第4話 再会

今月は、何かついてない気がする。今夜は、たまには一人で飲むかとふらついた。


“ここ、先月来た案内所。流石に、キャンペーンは終わってんだろうな。一応値段だけ、聞いて見るか?”

「すいません。イノ、イノセントパラ?って、案内出来ます?」

「いらっしゃい。イノセントパラダイスですね。もちろん大丈夫ですけど、どんな娘で何分コースでしょ?」

「あの、一応45分で値段だけでもと。」

「ん〜、今だと3人行けて、15000円です。お店連絡してみますね?」

「あー、いやぁ〜」


“何か、押しに弱いよなぁ〜。でも、この間の娘が居たなら、行っても良いかな。何か、急に緊張して来たぞ。”


またも、引かれるまま、イノパラにやって来た。


「いらっしゃいませ。今なら、みゆさんと、ななさんと、あかねさんが入れますよ。どの娘にしましょ?」

「あの〜、ゆうかさんをお願いしたいんですけど、今日はいらっしゃらないですかね?」

「ゆうかさんですと、30分待ちになりますね。どう致しましょ?」

「じゃあ、全然待ってます。ゆうかさんでお願いします」


“なんだかんだ、あの娘に逢いたかったんじゃ無いのか? この待ってる間がたまらなくドキドキする。ほんと、心臓に悪いわ!”


暫くして、薄暗い廊下に通されると、あの娘が待っていた。


「田中さん、約束通り来てくれたんですね。嬉しいです」


手を引かれながら、誰にでも言ってそうな言葉を掛けられ、部屋に入った。


「約束したのに、だいぶ空いちゃったね。ごめん。」

「いえ、来てくれただけで、嬉しいです。ほんとに逢いたかったから」


社交辞令でも、こんな可愛い娘に言われると嬉しさが込み上げて来て、テンションは上がりっぱなしだった。
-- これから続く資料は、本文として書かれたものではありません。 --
import Summits.AtomisticToContinuum.Crystallization.Theorems.PalmUnimodularRigidityLayeredLawsSelectHcpMinimiserEnclosure
import Summits.AtomisticToContinuum.Crystallization.Theorems.ReggeStarCoercivityDefectFreeCrystallizesTwelveNeighbours
import Summits.AtomisticToContinuum.Crystallization.Theorems.PalmUnimodularRigidityLayeredLawsSelectHcpChartStarFrame
import Summits.AtomisticToContinuum.Crystallization.Theorems.ReggeStarCoercivityDefectFreeCrystallizesPalmDefs
import Literature.Probability.Process.PointStationaryLaw

/-!
# Small hcp-star defect forces a `1 %`-good root shell (stub G_hcp `stub_goodOfSmallStarDefect` of line
# `palm-good-law` v27, crux `ReggeStarCoercivity.DefectFreeCrystallizes`, stmt-AtomisticToContinuum-13603)

**Theorem** (`stub_goodOfSmallStarDefect`).  Let `(a₀, h₀)` be a global minimiser of `hcpE` in the box
`[189/200, 199/200] × [77/100, 163/200]`, and let `S ⊆ ℝ³` contain `0` with `SetGood S 0`, no atom in the annulus
`11/10 < ‖y‖ ≤ 5/4`, and hcp-star defect `starDefect a₀ h₀ (count|S) < 1/20000`.  Then for `a = a₀ ∈ [9/10, 1]` the
root shell `T = {y ∈ S : y ≠ 0, ‖y‖ ≤ 5a/4}` is a `Finset` which is `(a/100)`-close (`ShellCloseTo`) to
`a • hcpKissingPattern`.

**Proof.**
* Enclosure (`tube_minimiserEnclosure`): `|a₀ − 0.97129| ≤ 10⁻⁴`, `|h₀ − 0.79294| ≤ 10⁻⁴`; with
  `0.8164 < √(2/3) < 0.8165` this gives `|a₀ √(2/3) − h₀| ≤ 10⁻³`.
* The twelve neighbours `N = {y ∈ S : 0 < ‖y‖ < 6/5}` have counting measure `12`
  (`TwelveNeighbours.stub_twelveNeighbours`), so `N` is finite with twelve points; the annulus is empty, hence
  `N = rootStar (count|S) = {y ∈ S : y ≠ 0, ‖y‖ ≤ 5a₀/4}` (`6/5 ≤ 5a₀/4 ≤ 5/4`).  Take `T := N`.
* `ciInf_lt_iff`: some linear isometry `A` has `Σ_v infDist(A (hcpSite a₀ h₀ v), N)² < 1/20000`, so every one of
  the twelve relaxed star points `A (hcpSite a₀ h₀ v)` is within `71/10000` of an atom of `N`
  (`Metric.infDist_lt_iff`).
* The relaxed site differs from the scaled ideal site only in the layer coordinate:
  `dist (a₀ • hcpSite 1 √(2/3) v) (hcpSite a₀ h₀ v) = |k| · |a₀ √(2/3) − h₀| ≤ 10⁻³` (`|k| ≤ 1` on the star).
* `hexIso` carries each point `q` of `hcpKissingPattern` to an ideal star site
  (`exists_label_of_mem_hcpKissingPattern`), so with `A' = A ∘ hexIso` every point `A' (a₀ • q)` of the rotated
  scaled pattern is within `71/10000 + 10⁻³ ≤ a₀/100` of an atom of `T`.
* Distinct pattern points are `≥ a₀ > 2 · a₀/100` apart, so "nearest atom" is injective on the twelve pattern
  points, hence a bijection onto the twelve atoms (`etaMatched_of_near`).  All `[folklore]`.
-/

noncomputable section

open MeasureTheory
open scoped ENNReal

namespace Summit.AtomisticToContinuum.Crystallization.Theorems.PalmGoodLaw.GoodOfSmallStarDefect

open Literature.MathematicalPhysics.StatisticalMechanics Literature.Geometry.DiscreteGeometry
open Literature.Probability.Process
open Summit.AtomisticToContinuum.Crystallization.Theorems.PalmUnimodularRigidity.LayeredLawsSelectHcp
open Summit.AtomisticToContinuum.Crystallization.Theorems.LayeredLawsSelectHcp.Negative.HexCubic (hexIso)

/-! ## The relaxed star versus the scaled ideal star -/

/-- The twelve star labels lie in the layers `k ∈ {0, 1, -1}` (by `decide`). [folklore] -/
theorem hcpStarIdx_layer : ∀ v ∈ hcpStarIdx, v.1 = 0 ∨ v.1 = 1 ∨ v.1 = -1 := by decide

/-- **Relaxed versus ideal site.**  The relaxed hcp site `hcpSite a h v` and the scaled ideal site
`a • hcpSite 1 √(2/3) v` differ only in the layer coordinate, by `k (a √(2/3) − h)`. [folklore] -/
theorem dist_smul_ideal_hcpSite (a h : ℝ) (v : ℤ × ℤ × ℤ) :
    dist (a • hcpSite 1 (Real.sqrt (2 / 3)) v) (hcpSite a h v) =
      |(v.1 : ℝ)| * |a * Real.sqrt (2 / 3) - h| := by
  rw [EuclideanSpace.dist_eq, Fin.sum_univ_three]
  simp only [hcpSite, PiLp.smul_apply, smul_eq_mul, barlowPos_apply_zero, barlowPos_apply_one,
    barlowPos_apply_two, Real.dist_eq]
  conv_rhs => rw [← abs_mul, ← Real.sqrt_sq_eq_abs]
  congr 1
  simp only [sq_abs]
  ring

/-- On the twelve star labels the relaxed site is within `|a √(2/3) − h|` of the scaled ideal site. [folklore] -/
theorem dist_smul_ideal_hcpSite_le {a h δ : ℝ} (hδ : |a * Real.sqrt (2 / 3) - h| ≤ δ) {v : ℤ × ℤ × ℤ}
    (hv : v ∈ hcpStarIdx) : dist (a • hcpSite 1 (Real.sqrt (2 / 3)) v) (hcpSite a h v) ≤ δ := by
  rw [dist_smul_ideal_hcpSite]
  have hk : |(v.1 : ℝ)| ≤ 1 := by
    rcases hcpStarIdx_layer v hv with h | h | h <;> simp [h]
  calc |(v.1 : ℝ)| * |a * Real.sqrt (2 / 3) - h| ≤ 1 * |a * Real.sqrt (2 / 3) - h| :=
        mul_le_mul_of_nonneg_right hk (abs_nonneg _)
    _ ≤ δ := by rw [one_mul]; exact hδ

/-! ## A matching from nearest atoms -/

/-- **Nearest-atom matching.**  If `T` and `P` have the same number of points, distinct points of `P` are
`> 2η` apart, and every point of `P` has a point of `T` within `η`, then `T` is `η`-matched to `P`: the
nearest-point map `P → T` is injective (two pattern points sharing an atom would be `≤ 2η` apart), hence a
bijection by counting. [folklore] -/
theorem etaMatched_of_near {η : ℝ} {T P : Finset (EuclideanSpace ℝ (Fin 3))} (hcard : T.card = P.card)
    (hsep : ∀ p ∈ P, ∀ q ∈ P, p ≠ q → 2 * η < dist p q)
    (hnear : ∀ p ∈ P, ∃ t ∈ T, dist t p ≤ η) : EtaMatched η T P := by
  classical
  have key : ∀ p : ↥P, ∃ t : ↥T, dist (t : EuclideanSpace ℝ (Fin 3)) p ≤ η := fun p => by
    obtain ⟨t, ht, hd⟩ := hnear p p.2
    exact ⟨⟨t, ht⟩, hd⟩
  choose g hg using key
  have hinj : Function.Injective g := by
    intro p q hpq
    by_contra hne
    have hne' : (p : EuclideanSpace ℝ (Fin 3)) ≠ q := fun h => hne (Subtype.ext h)
    have h1 : dist (p : EuclideanSpace ℝ (Fin 3)) (g p) ≤ η := by rw [dist_comm]; exact hg p
    have h2 : dist ((g p : ↥T) : EuclideanSpace ℝ (Fin 3)) q ≤ η := by rw [hpq]; exact hg q
    have h3 := hsep p p.2 q q.2 hne'
    linarith [dist_triangle (p : EuclideanSpace ℝ (Fin 3)) (g p) q]
  have hbij : Function.Bijective g :=
    (Fintype.bijective_iff_injective_and_card g).2
      ⟨hinj, by rw [Fintype.card_coe, Fintype.card_coe, hcard]⟩
  refine ⟨(Equiv.ofBijective g hbij).symm, fun t => ?_⟩
  have ht : g ((Equiv.ofBijective g hbij).symm t) = t := Equiv.ofBijective_apply_symm_apply g hbij t
  calc dist (t : EuclideanSpace ℝ (Fin 3)) ((Equiv.ofBijective g hbij).symm t)
      = dist ((g ((Equiv.ofBijective g hbij).symm t) : ↥T) : EuclideanSpace ℝ (Fin 3)) ((Equiv.ofBijective g hbij).symm t) := by
        rw [ht]
    _ ≤ η := hg _

/-! ## The registered stub -/

/-- **G_hcp `stub_goodOfSmallStarDefect` (line `palm-good-law` v27, crux stmt-AtomisticToContinuum-13603): small
hcp-star defect forces a `1 %`-good root shell.**  If `(a₀, h₀)` is a global minimiser of `hcpE` in the box, the
root of `S` is `SetGood`, no atom of `S` lies in the annulus `11/10 < ‖y‖ ≤ 5/4`, and
`starDefect a₀ h₀ (count|S) < 1/20000`, then the root shell in the closed ball of radius `5a/4` is `(a/100)`-close
to `a • hcpKissingPattern` for `a = a₀ ∈ [9/10, 1]`.  Enclosure `|a₀ − 0.97129|, |h₀ − 0.79294| ≤ 10⁻⁴`
(`tube_minimiserEnclosure`) and `0.8164 < √(2/3) < 0.8165` put the relaxed star within `10⁻³` of the scaled ideal
star; an almost-optimal isometry (`ciInf_lt_iff`) puts each relaxed star point within `71/10000` of one of the
twelve neighbours (`stub_twelveNeighbours`, empty annulus, `Metric.infDist_lt_iff`); `hexIso` identifies the
pattern with the ideal star (`exists_label_of_mem_hcpKissingPattern`); nearest atoms give the matching
(`etaMatched_of_near`, pattern points `≥ a₀` apart), and `71/10000 + 10⁻³ ≤ a₀/100`. [folklore] -/
theorem stub_goodOfSmallStarDefect :
    ∀ a₀ h₀ : ℝ, 189 / 200 ≤ a₀ → a₀ ≤ 199 / 200 → 77 / 100 ≤ h₀ → h₀ ≤ 163 / 200 →
      (∀ a h : ℝ, 0 < a → 0 < h →
        Summit.AtomisticToContinuum.Crystallization.Theorems.PalmUnimodularRigidity.LayeredLawsSelectHcp.hcpE a₀ h₀ ≤
          Summit.AtomisticToContinuum.Crystallization.Theorems.PalmUnimodularRigidity.LayeredLawsSelectHcp.hcpE a h) →
      ∀ S : Set (EuclideanSpace ℝ (Fin 3)), (0 : EuclideanSpace ℝ (Fin 3)) ∈ S → SetGood S 0 →
        (Measure.count : Measure (EuclideanSpace ℝ (Fin 3))).restrict S {y : EuclideanSpace ℝ (Fin 3) | 11 / 10 < ‖y‖ ∧ ‖y‖ ≤ 5 / 4} = 0 →
        Summit.AtomisticToContinuum.Crystallization.Theorems.PalmUnimodularRigidity.LayeredLawsSelectHcp.starDefect a₀ h₀
            ((Measure.count : Measure (EuclideanSpace ℝ (Fin 3))).restrict S) < 1 / 20000 →
        ∃ a : ℝ, 9 / 10 ≤ a ∧ a ≤ 1 ∧ ∃ T : Finset (EuclideanSpace ℝ (Fin 3)),
          (↑T : Set (EuclideanSpace ℝ (Fin 3))) =
            {y : EuclideanSpace ℝ (Fin 3) | (Measure.count : Measure (EuclideanSpace ℝ (Fin 3))).restrict S {y} ≠ 0 ∧ y ≠ 0 ∧ ‖y‖ ≤ 5 / 4 * a} ∧
          ShellCloseTo (a / 100) T (Finset.image (fun v : EuclideanSpace ℝ (Fin 3) => a • v) hcpKissingPattern) := by
  intro a₀ h₀ ha1 ha2 hh1 hh2 hmin S _h0S hgood hann hdef
  -- the minimiser enclosure and the ideal-ratio budget
  obtain ⟨hae, hhe⟩ := tube_minimiserEnclosure a₀ h₀ ha1 ha2 hh1 hh2 hmin
  rw [abs_le] at hae hhe
  obtain ⟨hae1, hae2⟩ := hae
  obtain ⟨hhe1, hhe2⟩ := hhe
  have ha0 : 0 < a₀ := by linarith
  have hs1 : (8164 / 10000 : ℝ) < Real.sqrt (2 / 3) := by
    rw [Real.lt_sqrt (by norm_num)]; norm_num
  have hs2 : Real.sqrt (2 / 3) < 8165 / 10000 := by
    rw [Real.sqrt_lt' (by norm_num)]; norm_num
  have hδ : |a₀ * Real.sqrt (2 / 3) - h₀| ≤ 1 / 1000 := by
    rw [abs_le]; constructor <;> nlinarith
  -- the twelve neighbours: a finite set of twelve atoms
  have hmeasB : MeasurableSet {y : EuclideanSpace ℝ (Fin 3) | 0 < ‖y‖ ∧ ‖y‖ < 6 / 5} :=
    (measurableSet_lt measurable_const measurable_norm).inter
      (measurableSet_lt measurable_norm measurable_const)
  have hB := TwelveNeighbours.stub_twelveNeighbours S hgood
  rw [Measure.restrict_apply hmeasB] at hB
  set N : Set (EuclideanSpace ℝ (Fin 3)) := {y : EuclideanSpace ℝ (Fin 3) | 0 < ‖y‖ ∧ ‖y‖ < 6 / 5} ∩ S with hN
  have hNfin : N.Finite := Measure.count_apply_lt_top.1 (by rw [hB]; exact ENNReal.ofNat_lt_top)
  have hNcard : hNfin.toFinset.card = 12 := by
    have h := hB
    rw [Measure.count_apply_finite N hNfin] at h
    exact_mod_cast h
  -- the annulus is empty
  have hmeasA : MeasurableSet {y : EuclideanSpace ℝ (Fin 3) | 11 / 10 < ‖y‖ ∧ ‖y‖ ≤ 5 / 4} :=
    (measurableSet_lt measurable_const measurable_norm).inter
      (measurableSet_le measurable_norm measurable_const)
  rw [Measure.restrict_apply hmeasA, Measure.count_eq_zero_iff] at hann
  have hnoann : ∀ y ∈ S, 11 / 10 < ‖y‖ → 5 / 4 < ‖y‖ := by
    intro y hy h1
    by_contra h2
    have hmem : y ∈ {y : EuclideanSpace ℝ (Fin 3) | 11 / 10 < ‖y‖ ∧ ‖y‖ ≤ 5 / 4} ∩ S := ⟨⟨h1, not_lt.1 h2⟩, hy⟩
    rw [hann] at hmem
    exact hmem
  -- the shell `T` and the root star
  set T : Finset (EuclideanSpace ℝ (Fin 3)) := hNfin.toFinset with hT
  have hTcoe : (↑T : Set (EuclideanSpace ℝ (Fin 3))) = N := hNfin.coe_toFinset
  have hroot : rootStar ((Measure.count : Measure (EuclideanSpace ℝ (Fin 3))).restrict S) = N := by
    ext y
    simp only [rootStar, Set.mem_setOf_eq, hN, Set.mem_inter_iff]
    rw [count_restrict_singleton_ne_zero_iff]
    constructor
    · rintro ⟨hy, h0, h1⟩
      exact ⟨⟨h0, by linarith⟩, hy⟩
    · rintro ⟨⟨h0, h1⟩, hy⟩
      refine ⟨hy, h0, ?_⟩
      by_contra h
      have := hnoann y hy (not_le.1 h)
      linarith
  have hNne : N.Nonempty := by
    rw [← hTcoe, Finset.coe_nonempty, ← Finset.card_pos, hNcard]
    norm_num
  -- an almost-optimal isometry: every relaxed star point is near an atom
  have hbdd : BddBelow (Set.range fun A : EuclideanSpace ℝ (Fin 3) ≃ₗᵢ[ℝ] EuclideanSpace ℝ (Fin 3) =>
      ∑ v ∈ hcpStarIdx, (Metric.infDist (A (hcpSite a₀ h₀ v))
        (rootStar ((Measure.count : Measure (EuclideanSpace ℝ (Fin 3))).restrict S))) ^ 2) :=
    ⟨0, by rintro _ ⟨A, rfl⟩; exact Finset.sum_nonneg fun _ _ => sq_nonneg _⟩
  obtain ⟨A, hA⟩ := (ciInf_lt_iff hbdd).1 hdef
  rw [hroot] at hA
  have hnearv : ∀ v ∈ hcpStarIdx, ∃ y ∈ N, dist (A (hcpSite a₀ h₀ v)) y < 71 / 10000 := by
    intro v hv
    have hle : (Metric.infDist (A (hcpSite a₀ h₀ v)) N) ^ 2 ≤
        ∑ w ∈ hcpStarIdx, (Metric.infDist (A (hcpSite a₀ h₀ w)) N) ^ 2 :=
      Finset.single_le_sum (fun w _ => sq_nonneg (Metric.infDist (A (hcpSite a₀ h₀ w)) N)) hv
    have hlt : Metric.infDist (A (hcpSite a₀ h₀ v)) N < 71 / 10000 := by
      by_contra hge
      rw [not_lt] at hge
      have h2 : (71 / 10000 : ℝ) ^ 2 ≤ (Metric.infDist (A (hcpSite a₀ h₀ v)) N) ^ 2 :=
        pow_le_pow_left₀ (by norm_num) hge 2
      norm_num at h2
      linarith
    exact (Metric.infDist_lt_iff hNne).1 hlt
  -- the frame of the conclusion and the rotated scaled pattern
  set A' : EuclideanSpace ℝ (Fin 3) →ₗᵢ[ℝ] EuclideanSpace ℝ (Fin 3) := A.toLinearIsometry.comp hexIso with hA'
  set P' : Finset (EuclideanSpace ℝ (Fin 3)) := (hcpKissingPattern.image fun v : EuclideanSpace ℝ (Fin 3) => a₀ • v).image A' with hP'
  have hP'card : P'.card = 12 := by
    rw [hP', Finset.card_image_of_injective _ A'.injective,
      Finset.card_image_of_injective _ (smul_right_injective (EuclideanSpace ℝ (Fin 3)) ha0.ne'), card_hcpKissingPattern]
  have hP'sep : ∀ p ∈ P', ∀ q ∈ P', p ≠ q → 2 * (a₀ / 100) < dist p q := by
    intro p hp q hq hpq
    obtain ⟨p₁, hp₁, rfl⟩ := Finset.mem_image.1 hp
    obtain ⟨p₂, hp₂, rfl⟩ := Finset.mem_image.1 hp₁
    obtain ⟨q₁, hq₁, rfl⟩ := Finset.mem_image.1 hq
    obtain ⟨q₂, hq₂, rfl⟩ := Finset.mem_image.1 hq₁
    have hne : p₂ ≠ q₂ := fun h => hpq (by rw [h])
    have h1 := one_le_dist_of_mem_hcpKissingPattern hp₂ hq₂ hne
    rw [LinearIsometry.dist_map, dist_smul₀, Real.norm_of_nonneg ha0.le]
    nlinarith
  have hP'near : ∀ p ∈ P', ∃ t ∈ T, dist t p ≤ a₀ / 100 := by
    intro p hp
    obtain ⟨p₁, hp₁, rfl⟩ := Finset.mem_image.1 hp
    obtain ⟨q, hq, rfl⟩ := Finset.mem_image.1 hp₁
    obtain ⟨v, hv, hqv⟩ := exists_label_of_mem_hcpKissingPattern hq
    obtain ⟨y, hyN, hyd⟩ := hnearv v hv
    refine ⟨y, by rw [← Finset.mem_coe, hTcoe]; exact hyN, ?_⟩
    have hAq : A' (a₀ • q) = A (a₀ • hcpSite 1 (Real.sqrt (2 / 3)) v) := by
      simp only [hA', LinearIsometry.coe_comp, Function.comp_apply, LinearIsometry.map_smul, hqv,
        LinearIsometryEquiv.coe_toLinearIsometry, LinearIsometryEquiv.map_smul]
    rw [hAq]
    have h1 : dist (A (a₀ • hcpSite 1 (Real.sqrt (2 / 3)) v)) (A (hcpSite a₀ h₀ v)) ≤ 1 / 1000 := by
      rw [LinearIsometryEquiv.dist_map]
      exact dist_smul_ideal_hcpSite_le hδ hv
    rw [dist_comm] at hyd
    have htri := dist_triangle y (A (hcpSite a₀ h₀ v)) (A (a₀ • hcpSite 1 (Real.sqrt (2 / 3)) v))
    rw [dist_comm (A (hcpSite a₀ h₀ v)) (A (a₀ • hcpSite 1 (Real.sqrt (2 / 3)) v))] at htri
    linarith
  -- conclusion
  refine ⟨a₀, by linarith, by linarith, T, ?_,
    A', etaMatched_of_near (by rw [hNcard, hP'card]) hP'sep hP'near⟩
  rw [hTcoe]
  ext y
  simp only [hN, Set.mem_inter_iff, Set.mem_setOf_eq]
  rw [count_restrict_singleton_ne_zero_iff]
  constructor
  · rintro ⟨⟨h0, h1⟩, hy⟩
    exact ⟨hy, norm_pos_iff.1 h0, by linarith⟩
  · rintro ⟨hy, hy0, hle⟩
    refine ⟨⟨norm_pos_iff.2 hy0, ?_⟩, hy⟩
    by_contra hge
    rw [not_lt] at hge
    have h2 := hnoann y hy (by linarith)
    linarith

end Summit.AtomisticToContinuum.Crystallization.Theorems.PalmGoodLaw.GoodOfSmallStarDefect

end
「ゆうかちゃん、って呼んで良いかな?名前覚えててくれたんだね。おぢさん嬉しいよ」

「おぢさんだなんて、田中さんは田中さんで、おぢさんじゃないですよ。」

「ああ、ありがとう」


「じゃあ、シャワー行きましょ。脱がしてあげる」


そう言って、俺の服を脱がし始めた。今日は、この娘に委ねよう。そんな気持ちになって、なすがままだった。


「やだぁ〜、もうこんなに元気になってる。」

「そそりゃ、ゆうかちゃんに見惚れちゃっうから、仕方ないよ!」

“よし、今日は攻めちゃうぞ!” 意気込んで、久しぶりに頑張ってみた。


「あー、いっちゃった。恥ずかしい」

“俺なんかで、感じてくれたのかな? きっと演技だろう。でも、何か嬉しい”


「じゃあ、今度は私がしてあげる」

“何か、する事、言うこと全てが、優しいんだよな、この娘”

そして、ここから今回も身を委ねてしまった。


「ああ、ありがとう。ほんとありがとう。気持ち良すぎて、立ち上がれないよ」

「私も、とっても気持ち良かったです。シャワー行けそうですか?」

「ああ、復活!シャワー行こう」


シャワーでのサービスも、優しさに溢れていて、再び元気になってしまった。

「ゆうかちゃん、色々してくれる一つ一つに優しさにが感じられるよね。」

「えー、そんな事無いですよ。でも、そう感じてくれるなら、二人の相性が良いって事ですね。」


俺は、ノックアウトされた。相性が良いなんて言われたことは、きっと初めてである。

言葉は、時には何にも替え難い宝物になるのだ。この店に来るまでのモヤモヤも吹っ飛んでいた。


「今日もありがとう。次は、もっと早く来るよ!」

「きっとですよ、約束。約束は、」

「守るからするもので、破るものじゃ無い だよね!」

「あー、覚えてる」

「あったりまえじゃん」


天にも登るテンションで、別れを惜しんで、店を出た。

「ほんと、奇跡の風俗嬢だな。」

そんな言葉が、口から溢れ出たのだった。